What to work on ▸ Number of lines with the string "decide" in the entries below: report it, and nothing besides.

Dataset extract ▸
________________

/-- **Sector witness.** For distinct sites `a ≠ b` and `1 ≤ M ≤ |Λ| − 1`, the `(N = 2M, S^z = 0)` coordinate sector contains
configurations `S`, `T` with `⟨T| j_{ab} |S⟩ ≠ 0` (move one spin-`0` electron from `b` to `a`). [folklore] -/
theorem exists_sector_farBond_apply_ne_zero {a b : Λ} (hab : a ≠ b) {M : ℕ} (hM : 1 ≤ M)
    (hMc : M + 1 ≤ Fintype.card Λ) :
    ∃ S T : Finset (Orb Λ),
      (S.card = 2 * M ∧ 2 * (S.filter fun i => (ofLex i).2 = 0).card = 2 * M) ∧
      (T.card = 2 * M ∧ 2 * (T.filter fun i => (ofLex i).2 = 0).card = 2 * M) ∧
      (∑ σ : Fin 2, ((-Complex.I) • (creation (orb a σ) * annihilation (orb b σ)) +
        Complex.I • (creation (orb b σ) * annihilation (orb a σ))) :
          Matrix (Finset (Orb Λ)) (Finset (Orb Λ)) ℂ) T S ≠ 0 := by
  classical
  have horb_inj : ∀ σ : Fin 2, Function.Injective (fun x : Λ => orb x σ) := fun σ x y h =>
    congrArg (fun k : Orb Λ => (ofLex k).1) h
  have hcardσ : ∀ σ : Fin 2, (Finset.univ.image (fun x : Λ => orb x σ)).card = Fintype.card Λ := fun σ => by
    rw [Finset.card_image_of_injective _ (horb_inj σ), Finset.card_univ]
  have hmemσ : ∀ σ : Fin 2, ∀ i ∈ Finset.univ.image (fun x : Λ => orb x σ), (ofLex i).2 = σ := by
    intro σ i hi
    obtain ⟨x, -, rfl⟩ := Finset.mem_image.1 hi
    rfl
  have hab0 : orb a 0 ≠ orb b 0 := orb_ne_of_fst_ne hab 0 0
  -- `u₀`: `M` spin-0 orbitals containing `(b,0)` and avoiding `(a,0)`; `u₁`: any `M` spin-1 orbitals
  have hsub : ({orb b 0} : Finset (Orb Λ)) ⊆ (Finset.univ.image (fun x : Λ => orb x 0)).erase (orb a 0) := by
    rw [Finset.singleton_subset_iff, Finset.mem_erase]
    exact ⟨hab0.symm, Finset.mem_image.2 ⟨b, Finset.mem_univ _, rfl⟩⟩
  have hroom : M ≤ ((Finset.univ.image (fun x : Λ => orb x 0)).erase (orb a 0)).card := by
    rw [Finset.card_erase_of_mem (Finset.mem_image.2 ⟨a, Finset.mem_univ _, rfl⟩), hcardσ 0]
    omega
  obtain ⟨u₀, hbu₀, hu₀, hu₀c⟩ := Finset.exists_subsuperset_card_eq (n := M) hsub
    (le_of_eq_of_le (Finset.card_singleton _) hM) hroom
  have hroom1 : M ≤ (Finset.univ.image (fun x : Λ => orb x 1)).card := by rw [hcardσ 1]; omega
  obtain ⟨u₁, -, hu₁, hu₁c⟩ := Finset.exists_subsuperset_card_eq (n := M)
    (Finset.empty_subset (Finset.univ.image (fun x : Λ => orb x 1)))
    (le_of_eq_of_le Finset.card_empty (Nat.zero_le M)) hroom1
  have hu₀0 : ∀ i ∈ u₀, (ofLex i).2 = 0 := fun i hi => hmemσ 0 i (Finset.mem_of_mem_erase (hu₀ hi))
  have hu₁1 : ∀ i ∈ u₁, (ofLex i).2 = 1 := fun i hi => hmemσ 1 i (hu₁ hi)
  have hdisj : Disjoint u₀ u₁ := by
    rw [Finset.disjoint_left]
    intro i hi0 hi1
    have h0 := hu₀0 i hi0
    rw [hu₁1 i hi1] at h0
    exact absurd h0 (by decide)
  have hb0 : orb b 0 ∈ u₀ := hbu₀ (Finset.mem_singleton_self _)
  have ha0 : orb a 0 ∉ u₀ := fun h => (Finset.mem_erase.1 (hu₀ h)).1 rfl
  have ha1 : orb a 0 ∉ u₁ := fun h => by
    have h1 := hu₁1 _ h
    rw [snd_orb] at h1
    exact absurd h1 (by decide)
  -- `S = u₀ ⊔ u₁`
  have hSfilter : ((u₀ ∪ u₁).filter fun i => (ofLex i).2 = 0) = u₀ := by
    ext i
    simp only [Finset.mem_filter, Finset.mem_union]
    constructor
    · rintro ⟨h | h, h0⟩
      · exact h
      · rw [hu₁1 i h] at h0
        exact absurd h0 (by decide)
    · exact fun h => ⟨Or.inl h, hu₀0 i h⟩
  have hScard : (u₀ ∪ u₁).card = 2 * M := by
    rw [Finset.card_union_of_disjoint hdisj, hu₀c, hu₁c]; ring
  have hbS : orb b 0 ∈ u₀ ∪ u₁ := Finset.mem_union_left _ hb0
  have haS : orb a 0 ∉ u₀ ∪ u₁ := by rw [Finset.mem_union, not_or]; exact ⟨ha0, ha1⟩
  -- `T = (S ∖ (b,0)) ∪ (a,0)`
  have haSe : orb a 0 ∉ (u₀ ∪ u₁).erase (orb b 0) := fun h => haS (Finset.mem_of_mem_erase h)
  have hTcard : (insert (orb a 0) ((u₀ ∪ u₁).erase (orb b 0))).card = 2 * M := by
    rw [Finset.card_insert_of_notMem haSe, Finset.card_erase_of_mem hbS, hScard]; omega
  have hTfilter : ((insert (orb a 0) ((u₀ ∪ u₁).erase (orb b 0))).filter fun i => (ofLex i).2 = 0) =
      insert (orb a 0) (u₀.erase (orb b 0)) := by
    rw [Finset.filter_insert, if_pos (snd_orb a 0), Finset.filter_erase, hSfilter]
  refine ⟨u₀ ∪ u₁, insert (orb a 0) ((u₀ ∪ u₁).erase (orb b 0)), ⟨hScard, by rw [hSfilter, hu₀c]⟩,
    ⟨hTcard, ?_⟩, ?_⟩
  · rw [hTfilter, Finset.card_insert_of_notMem (fun h => ha0 (Finset.mem_of_mem_erase h)),
      Finset.card_erase_of_mem hb0, hu₀c]
    omega
  -- the entry `⟨T| j |S⟩ = −i σσ' ≠ 0`
  have hTe : (insert (orb a 0) ((u₀ ∪ u₁).erase (orb b 0))).erase (orb a 0) = (u₀ ∪ u₁).erase (orb b 0) :=
    Finset.erase_insert haSe
  have haT : orb a 0 ∈ insert (orb a 0) ((u₀ ∪ u₁).erase (orb b 0)) := Finset.mem_insert_self _ _
  have hbT : orb b 0 ∉ insert (orb a 0) ((u₀ ∪ u₁).erase (orb b 0)) := by
    rw [Finset.mem_insert, not_or]
    exact ⟨hab0.symm, Finset.notMem_erase _ _⟩
  have E1 : (creation (orb a 0) * annihilation (orb b 0) : Matrix (Finset (Orb Λ)) (Finset (Orb Λ)) ℂ)
      (insert (orb a 0) ((u₀ ∪ u₁).erase (orb b 0))) (u₀ ∪ u₁) ≠ 0 := by
    rw [LiebThm1.creation_mul_annihilation_apply, if_pos]
    · exact mul_ne_zero (jwSign_ne_zero _ _) (jwSign_ne_zero _ _)
    · refine ⟨haT, ?_, ?_⟩
      · rw [hTe]; exact Finset.notMem_erase _ _
      · rw [hTe, Finset.insert_erase hbS]
  have E2 : (creation (orb b 0) * annihilation (orb a 0) : Matrix (Finset (Orb Λ)) (Finset (Orb Λ)) ℂ)
      (insert (orb a 0) ((u₀ ∪ u₁).erase (orb b 0))) (u₀ ∪ u₁) = 0 := by
    rw [LiebThm1.creation_mul_annihilation_apply, if_neg]
    exact fun h => hbT h.1
  have E3 : (creation (orb a 1) * annihilation (orb b 1) : Matrix (Finset (Orb Λ)) (Finset (Orb Λ)) ℂ)
      (insert (orb a 0) ((u₀ ∪ u₁).erase (orb b 0))) (u₀ ∪ u₁) = 0 := by
    rw [LiebThm1.creation_mul_annihilation_apply, if_neg]
    rintro ⟨-, -, hS'⟩
    apply haS
    rw [hS']
    exact Finset.mem_insert_of_mem (Finset.mem_erase.2 ⟨orb_ne_of_snd_ne a a (by decide), haT⟩)
  have E4 : (creation (orb b 1) * annihilation (orb a 1) : Matrix (Finset (Orb Λ)) (Finset (Orb Λ)) ℂ)
      (insert (orb a 0) ((u₀ ∪ u₁).erase (orb b 0))) (u₀ ∪ u₁) = 0 := by
    rw [LiebThm1.creation_mul_annihilation_apply, if_neg]
    rintro ⟨-, -, hS'⟩
    apply haS
    rw [hS']
    exact Finset.mem_insert_of_mem (Finset.mem_erase.2 ⟨orb_ne_of_snd_ne a b (by decide), haT⟩)
  rw [Matrix.sum_apply, Fin.sum_univ_two]
  simp only [Matrix.add_apply, Matrix.smul_apply, E2, E3, E4, smul_eq_mul, mul_zero, add_zero]
  exact mul_ne_zero (neg_ne_zero.2 Complex.I_ne_zero) E1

________________

Exercise answer ▸ 5